Problem Statement

You are given a large integer represented as an integer array digits, where each digits[i] is the ith digit of the integer. The digits are ordered from most significant to least significant in left-to-right order. The large integer does not contain any leading 0's.

Increment the large integer by one and return the resulting array of digits.

Additional information

• 1 <= digits.length <= 100
• 0 <= digits[i] <= 9
• digits does not contain any leading 0's.

Example 1:

Input: digits = [1, 2, 3]
Output: [1, 2, 4]

Explanation: The array represents the integer 123. Incrementing by one gives 124, so the result is [1, 2, 4].

Example 2:

Input: digits = [1, 2, 9]
Output: [1, 3, 0]

Explanation: The array represents the integer 129. Incrementing by one gives 130, so the result is [1, 3, 0].

Example 3:

Input: digits = [9, 9, 9]
Output: [1, 0, 0, 0]

Explanation: The array represents the integer 999. Incrementing by one gives 1000, so the result is [1, 0, 0, 0].

Reverse Iteration with Carry

Intuition

This problem is about simulating elementary school addition with a "carry" operation.

1. The Logic:
We need to add 1 to the last digit.

• Case A (No Carry): If the last digit is less than 9 (e.g., 123), we just increment it (124) and we are done.
• Case B (Carry): If the last digit is 9 (e.g., 129), adding 1 makes it 10. We set the current digit to 0 and "carry over" the 1 to the next digit to the left.
• Case C (All Nines): If all digits are 9 (e.g., 999), the loop finishes and we are left with [0, 0, 0]. We must manually insert a 1 at the beginning to get [1, 0, 0, 0].

2. The Iteration:
We loop through the array backwards (from the last index to the first).

Algorithm

Step 1: Start a loop from the last index (len(digits) - 1) down to 0.

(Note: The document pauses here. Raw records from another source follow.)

/-- The one-sided fibre volume `a ↦ vol₁₂ {x : ρ_a(x) ≽ 0}` is measurable. [folklore] -/
theorem measurable_volume_posSemidef_blochFibre :
    Measurable fun a : ℝ => volume {x : Fin 12 → ℝ | (qubitBlochFibreMatrix a x).PosSemidef} :=
  measurable_measure_prodMk_left (ν := (volume : Measure (Fin 12 → ℝ)))
    isClosed_blochGraph_oneSided.measurableSet

/-- **Prop. 6.10 in chart units, from the fibre fact**:
`F(a) = π⁵(1−a)⁹(33a³+162a²+72a+8)/40874803200` for `a ∈ [0, 1/3)` (tree:
`blochFibre_lambdaMax_ratio_iff`). [cite: ZhangJiangXie2025, Prop 6.10 (p. 16)] -/
theorem Fvol_eq (hX : ZhangJiangXie2025_qubit_blochFibre_lambdaMax_ratio) {a : ℝ} (ha₀ : 0 ≤ a)
    (ha₃ : a < 1 / 3) :
    Fvol a = ENNReal.ofReal
      (π ^ 5 * ((1 - a) ^ 9 * (33 * a ^ 3 + 162 * a ^ 2 + 72 * a + 8)) / 40874803200) :=
  (blochFibre_lambdaMax_ratio_iff.mp hX) a ha₀ ha₃

/-! ## 3. The two polynomial integrals `J` and `I` (fundamental theorem of calculus) -/

/-- `J'(s) = s²(1 − s²)⁶`. [folklore] -/
theorem hasDerivAt_blochShellJ (s : ℝ) :
    HasDerivAt blochShellJ (s ^ 2 * (1 - s ^ 2) ^ 6) s := by
  have h := (((((((hasDerivAt_pow 3 s).div_const 3).fun_sub
    (((hasDerivAt_pow 5 s).const_mul 6).div_const 5)).fun_add
    (((hasDerivAt_pow 7 s).const_mul 15).div_const 7)).fun_sub
    (((hasDerivAt_pow 9 s).const_mul 20).div_const 9)).fun_add
    (((hasDerivAt_pow 11 s).const_mul 15).div_const 11)).fun_sub
    (((hasDerivAt_pow 13 s).const_mul 6).div_const 13)).fun_add
    ((hasDerivAt_pow 15 s).div_const 15)
  have e : blochShellJ = fun x : ℝ => x ^ 3 / 3 - 6 * x ^ 5 / 5 + 15 * x ^ 7 / 7 - 20 * x ^ 9 / 9 +
      15 * x ^ 11 / 11 - 6 * x ^ 13 / 13 + x ^ 15 / 15 := by
    funext x; rfl
  rw [e]
  refine h.congr_deriv ?_
  norm_num
  ring

/-- `I'(s) = s²(1 − s)⁹(33s³ + 162s² + 72s + 8)`. [folklore] -/
theorem hasDerivAt_blochShellI (s : ℝ) :
    HasDerivAt blochShellI (s ^ 2 * (1 - s) ^ 9 * (33 * s ^ 3 + 162 * s ^ 2 + 72 * s + 8)) s := by
  have h := ((((((((((((hasDerivAt_pow 3 s).const_mul (8 / 3)).fun_sub
    ((hasDerivAt_pow 5 s).const_mul (198 / 5))).fun_add
    ((hasDerivAt_pow 6 s).const_mul (165 / 2))).fun_add
    ((hasDerivAt_pow 7 s).const_mul (495 / 7))).fun_sub
    ((hasDerivAt_pow 8 s).const_mul (1089 / 2))).fun_add
    ((hasDerivAt_pow 9 s).const_mul (3080 / 3))).fun_sub
    ((hasDerivAt_pow 10 s).const_mul (5247 / 5))).fun_add
    ((hasDerivAt_pow 11 s).const_mul 630)).fun_sub
    ((hasDerivAt_pow 12 s).const_mul (605 / 3))).fun_add
    ((hasDerivAt_pow 13 s).const_mul (198 / 13))).fun_add
    ((hasDerivAt_pow 14 s).const_mul (135 / 14))).fun_sub
    ((hasDerivAt_pow 15 s).const_mul (11 / 5))
  have e : blochShellI = fun x : ℝ => 8 / 3 * x ^ 3 - 198 / 5 * x ^ 5 + 165 / 2 * x ^ 6 +
      495 / 7 * x ^ 7 - 1089 / 2 * x ^ 8 + 3080 / 3 * x ^ 9 - 5247 / 5 * x ^ 10 + 630 * x ^ 11 -
      605 / 3 * x ^ 12 + 198 / 13 * x ^ 13 + 135 / 14 * x ^ 14 - 11 / 5 * x ^ 15 := by
    funext x; rfl
  rw [e]
  refine h.congr_deriv ?_
  norm_num
  ring

/-- `∫₀ᵗ a²(1 − a²)⁶ da = J(t)`. [folklore] -/
theorem integral_blochShellJ (t : ℝ) :
    ∫ a in (0 : ℝ)..t, a ^ 2 * (1 - a ^ 2) ^ 6 = blochShellJ t := by
  rw [intervalIntegral.integral_eq_sub_of_hasDerivAt (fun a _ => hasDerivAt_blochShellJ a)
    (by apply Continuous.intervalIntegrable; fun_prop), blochShellJ_zero, sub_zero]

Step 2: Check if the current digit is 9.

• If it is not 9: Increment it by 1 and return the array immediately. (We are done).
• If it is 9: Set the current digit to 0 and continue the loop (carrying the 1 to the next left position).

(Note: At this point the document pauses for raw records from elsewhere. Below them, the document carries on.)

import Literature.AlgebraicGeometry.HodgeTheory.PicardLefschetzSymmetricA3OfUniform
import Literature.AlgebraicGeometry.HodgeTheory.PicardLefschetzNodalFormsFlatShapes
import HarnessLib

/-!
# The Picard–Lefschetz pair data of the symmetric `A₃` unfolding from the FLAT nodal package (no sign rule, no exchange rule)

Family `hodge`, layer `Literature/AlgebraicGeometry/HodgeTheory`; proof file (theorems only: no definition, no named fact, no
`sorry`).  Written by the prover seat `hodge-nonav-19716-p2` (g10, cell `hodge-nonav`), programme «W-ELIM» brick 4, for crux K1-B
`VeryGeneralSignCommutatorsInHg` (`Summits/HodgeConjecture/HodgeConjecture/Theses/SignSymmetricPowers.lean`, stmt-HodgeConjecture-19716).
VERBATIM twin of `PicardLefschetzSymmetricA3OfUniform.symmetricA3PicardLefschetzPair_of_uniform` (g9) with the hypothesis
`picardLefschetz_nodalForms_uniform` WEAKENED to `picardLefschetz_nodalForms_flat` (`PicardLefschetzNodalFormsFlat`): the g9
proof used the uniform package only through «Picard–Lefschetz data at any radius», which holds for the flat package
(`picardLefschetz_nodalForms_flat.exists_isPicardLefschetzData_of_radius`) — the equivariance clause was never used.

* `symmetricA3PicardLefschetzPair_of_flat` — **(P1) ∧ (P2) ⟸ hPL-flat**: inside every bifurcation datum of a symmetric
  `A₃` datum, on the radius of `IsSymmetricA3Bifurcation.exists_radius_eval_g₀_ne`, the two circles of hB2 at the midpoint
  base point carry Picard–Lefschetz data `![e₂]` and `![e₁, e₃]` with the COMMON flat coefficient `c(t₀)`
  (`SymmetricA3PicardLefschetzPair`).

CONDITIONAL plumbing (the flat package is a named fact); nothing here proves HC; rung F-H1 is not moved.

References: [VoisinHodgeII2003] Voisin, *Hodge Theory and Complex Algebraic Geometry II*, §2.3.1, §3.1.2, §3.2.1 Thm. 3.16,
§3.2.2; [ArnoldGuseinzadeVarchenko2012] AGZV II, Part I §1.3, §5.2 (pp. 129–133).
-/

noncomputable section

open CategoryTheory AlgebraicGeometry MvPolynomial Filter Topology
open Literature.AlgebraicTopology.SingularHomology
open Literature.AlgebraicGeometry.Motives Literature.AlgebraicGeometry.Motives.UniversalHypersurface

namespace Literature.AlgebraicGeometry.HodgeTheory

section HodgeTheory

variable {n d : ℕ} {f₁ g₀ g₂ : MvPolynomial (Fin (n + 2)) ℂ} {j k : Fin (n + 2)} {a : Fin (n + 2) → ℂˣ}
  {εa εb : ℝ} {ψ : ℂ → ℂ}

/-! ### §1 (P1) ∧ (P2) from the FLAT nodal Picard–Lefschetz package (no equivariance clause) -/

/-- `(r * E) • g = (((1 : ℝ) : ℂ) * E) • (r • g)`: the complex-radius circle as the radius-`1` circle of the rescaled
co-pencil form. [cite: VoisinHodgeII2003, §2.3.1] -/
private theorem smul_rescale (r E : ℂ) (g : MvPolynomial (Fin (n + 2)) ℂ) :
    (r * E) • g = (((1 : ℝ) : ℂ) * E) • (r • g) := by
  rw [smul_smul, Complex.ofReal_one, one_mul, mul_comm]

/-- **(P1) ∧ (P2) ⟸ hPL-flat.**  For a symmetric `A₃` datum, a bifurcation datum `(εa, εb, ψ)`, and the radius of
`IsSymmetricA3Bifurcation.exists_radius_eval_g₀_ne`: granted ONLY the flat package `picardLefschetz_nodalForms_flat` (no sign
rule, no exchange rule), the two circles of hB2
at the midpoint base point carry Picard–Lefschetz data `![e₂]` (one node `e_j` of `f₁ + a'g₂`, pencil direction
`(ψ a'/2)·g₀`, radius `1`) and `![e₁, e₃]` (the two nodes of `f₁ + a'g₂ + ψ(a')g₀`, direction `−(ψ a'/2)·g₀`, radius `1`)
with the COMMON coefficient `c(t₀)` of the flat Picard–Lefschetz coefficient — `SymmetricA3PicardLefschetzPair`.  The
punctured unit discs of both pencils are nonsingular by the bifurcation clauses (`|b| ≤ |ψ|/2 < |ψ|`, resp.
`b = ψ(1 − c'/2)` with `0 < |c'| ≤ 1`, and `2|ψ| < εb`).
[cite: VoisinHodgeII2003, §3.2.1 Thm. 3.16, §3.2.2 and §2.3.1] [cite: ArnoldGuseinzadeVarchenko2012, Part I §5.2] -/
theorem symmetricA3PicardLefschetzPair_of_flat (H : picardLefschetz_nodalForms_flat)
    (hf₁ : f₁.IsHomogeneous d) (hg₀ : g₀.IsHomogeneous d) (hg₂ : g₂.IsHomogeneous d)
    (hD : IsSymmetricA3Datum f₁ g₀ g₂ j k a) (hB : IsSymmetricA3Bifurcation f₁ g₀ g₂ j a εa εb ψ) :
    ∃ εa' : ℝ, 0 < εa' ∧ εa' ≤ εa ∧ SymmetricA3PicardLefschetzPair n d f₁ g₀ g₂ ψ εa' := by
  obtain ⟨εa', hεa', hle, hgood⟩ := hB.exists_radius_eval_g₀_ne hf₁ hg₀ hg₂ hD
  refine ⟨εa', hεa', hle, fun hn hd hU a' ha ha0 t₀ ht₀ γ₁ γ₂ hγ₁ hγ₂ => ?_⟩
  have haεa : ‖a'‖ < εa := lt_of_lt_of_le ha hle
  obtain ⟨c, hc, hPLr⟩ := H.exists_isPicardLefschetzData_of_radius n d hn hd hU
  -- the bifurcation clauses at `a'`
  have hψne : ψ a' ≠ 0 := hB.2.2.2.2.1 a' haεa ha0
  have hψb : 2 * ‖ψ a'‖ < εb := hB.2.2.2.2.2.1 a' haεa
  have hψpos : 0 < ‖ψ a'‖ := norm_pos_iff.2 hψne
  obtain ⟨hnod₁, q, hnod₂, -⟩ := hB.2.2.2.2.2.2.2 a' haεa ha0
  -- the two pencils: `F₁ + c'G₁` with `F₁ = f₁ + a'g₂`, `G₁ = (ψ/2)g₀`; `F₂ + c'G₂` with `F₂ = F₁ + ψ g₀`, `G₂ = -(ψ/2)g₀`
  have hF₁h : (f₁ + a' • g₂).IsHomogeneous d := isHomogeneous_add_smul hf₁ hg₂ a'
  have hF₂h : (f₁ + a' • g₂ + ψ a' • g₀).IsHomogeneous d := isHomogeneous_add_smul hF₁h hg₀ _
  have hG₁h : ((ψ a' / 2) • g₀).IsHomogeneous d := by
    simpa using isHomogeneous_add_smul (isHomogeneous_zero _ _ d) hg₀ (ψ a' / 2)
  have hG₂h : ((-(ψ a' / 2)) • g₀).IsHomogeneous d := by
    simpa using isHomogeneous_add_smul (isHomogeneous_zero _ _ d) hg₀ (-(ψ a' / 2))
  have hline₁ : ∀ c' : ℂ, f₁ + a' • g₂ + c' • ((ψ a' / 2) • g₀) = f₁ + a' • g₂ + (c' * (ψ a' / 2)) • g₀ :=
    fun c' => by rw [smul_smul]
  have hline₂ : ∀ c' : ℂ, f₁ + a' • g₂ + ψ a' • g₀ + c' • ((-(ψ a' / 2)) • g₀) =
      f₁ + a' • g₂ + (ψ a' - c' * (ψ a' / 2)) • g₀ := fun c' => by
    rw [smul_smul, sub_smul, mul_neg, neg_smul]; abel
  -- nonsingularity of the punctured unit discs
  have hbnd : ∀ c' : ℂ, ‖c'‖ ≤ 1 → ‖c' * (ψ a' / 2)‖ ≤ ‖ψ a'‖ / 2 := fun c' hc1 => by
    rw [norm_mul, norm_div, Complex.norm_two]
    nlinarith [norm_nonneg (ψ a'), norm_nonneg c']
  have hns₁ : ∀ c' : ℂ, c' ≠ 0 → ‖c'‖ ≤ 1 →
      SmoothHypersurface.IsNonsingularForm ℂ (f₁ + a' • g₂ + c' • ((ψ a' / 2) • g₀)) := by
    intro c' hc' hc1
    have hb := hbnd c' hc1
    rw [hline₁]
    refine hB.isNonsingularForm haεa (by linarith) (mul_ne_zero hc' (div_ne_zero hψne two_ne_zero)) ?_
    intro h
    rw [h] at hb
    linarith
  have hns₂ : ∀ c' : ℂ, c' ≠ 0 → ‖c'‖ ≤ 1 →
      SmoothHypersurface.IsNonsingularForm ℂ (f₁ + a' • g₂ + ψ a' • g₀ + c' • ((-(ψ a' / 2)) • g₀)) := by
    intro c' hc' hc1
    have hb := hbnd c' hc1
    rw [hline₂]
    refine hB.isNonsingularForm haεa ?_ ?_ ?_
    · calc ‖ψ a' - c' * (ψ a' / 2)‖ ≤ ‖ψ a'‖ + ‖c' * (ψ a' / 2)‖ := norm_sub_le _ _
        _ < εb := by linarith
    · intro h
      rw [sub_eq_zero] at h
      rw [← h] at hb
      linarith
    · intro h
      have h' : c' * (ψ a' / 2) = 0 := by linear_combination -h
      exact mul_ne_zero hc' (div_ne_zero hψne two_ne_zero) h'
  -- the co-pencil forms miss the nodes
  have hG₁e : ∀ i : Fin 1, eval ((![Pi.single j (1 : ℂ)] : Fin 1 → Fin (n + 2) → ℂ) i) ((ψ a' / 2) • g₀) ≠ 0 := by
    intro i
    fin_cases i
    simp only [smul_eval, Matrix.cons_val_fin_one]
    exact mul_ne_zero (div_ne_zero hψne two_ne_zero) hD.eval_g₀_ne
  have hG₂q : ∀ i : Fin 2, eval (q i) ((-(ψ a' / 2)) • g₀) ≠ 0 := by
    intro i
    rw [smul_eval]
    refine mul_ne_zero (neg_ne_zero.2 (div_ne_zero hψne two_ne_zero)) ?_
    exact hgood a' ha (q i) (hnod₂.1 i).ne_zero (hnod₂.1 i).eval_pderiv
  -- the base point and the circles in the radius-`1` idiom
  have ht₁ : pointForm ℂ n d t₀ = f₁ + a' • g₂ + ((1 : ℝ) : ℂ) • ((ψ a' / 2) • g₀) := by
    rw [ht₀, Complex.ofReal_one, one_smul]
  have ht₂ : pointForm ℂ n d t₀ = f₁ + a' • g₂ + ψ a' • g₀ + ((1 : ℝ) : ℂ) • ((-(ψ a' / 2)) • g₀) := by
    rw [ht₀, hline₂]
    congr 2
    rw [Complex.ofReal_one]
    ring
  have hc₁ : IsPencilCircle n d (f₁ + a' • g₂) ((ψ a' / 2) • g₀) 1 γ₁ := fun θ => by
    rw [hγ₁ θ, ← smul_rescale]
  have hc₂ : IsPencilCircle n d (f₁ + a' • g₂ + ψ a' • g₀) ((-(ψ a' / 2)) • g₀) 1 γ₂ := fun θ => by
    rw [hγ₂ θ, hline₂, Complex.ofReal_one, one_mul, mul_comm]
  -- the Picard–Lefschetz data, both with the coefficient `c t₀`
  obtain ⟨δ₁, hPL₁⟩ := hPLr 1 _ _ hF₁h hG₁h _ hnod₁ hG₁e 1 one_pos hns₁ t₀ ht₁ γ₁ hc₁
  obtain ⟨δ₂, hPL₂⟩ := hPLr 2 _ _ hF₂h hG₂h q hnod₂ hG₂q 1 one_pos hns₂ t₀ ht₂ γ₂ hc₂
  have e₁ : (![δ₁ 0] : Fin 1 → bettiCohomology (fiberOver (family ℂ n d) t₀) n) = δ₁ := by
    funext i; fin_cases i; rfl
  have e₂ : (![δ₂ 0, δ₂ 1] : Fin 2 → bettiCohomology (fiberOver (family ℂ n d) t₀) n) = δ₂ := by
    funext i; fin_cases i <;> rfl
  exact ⟨c t₀, δ₂ 0, δ₁ 0, δ₂ 1, e₁ ▸ hPL₁, e₂ ▸ hPL₂⟩

end HodgeTheory

end Literature.AlgebraicGeometry.HodgeTheory

end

Step 3: If the loop finishes without returning, it means all digits were 9 (e.g., input was 99 and is now 00).

Step 4: Return a new array [1] concatenated with the current digits. (Result: [1, 0, 0]).

def plus_one(digits: list[int]) -> list[int]:
    n = len(digits)
    
    # Iterate backwards
    for i in range(n - 1, -1, -1):
        if digits[i] < 9:
            digits[i] += 1
            return digits
        digits[i] = 0
        
    # If we are here, it means all digits were 9 (e.g., 999 -> 000)
    return [1] + digits

Time & Space Complexity

• Time Complexity: O(n). In the worst case (all 9s), we visit every digit.
• Space Complexity: O(1) generally, or O(n) in the worst case where we need to create a new array with an extra digit.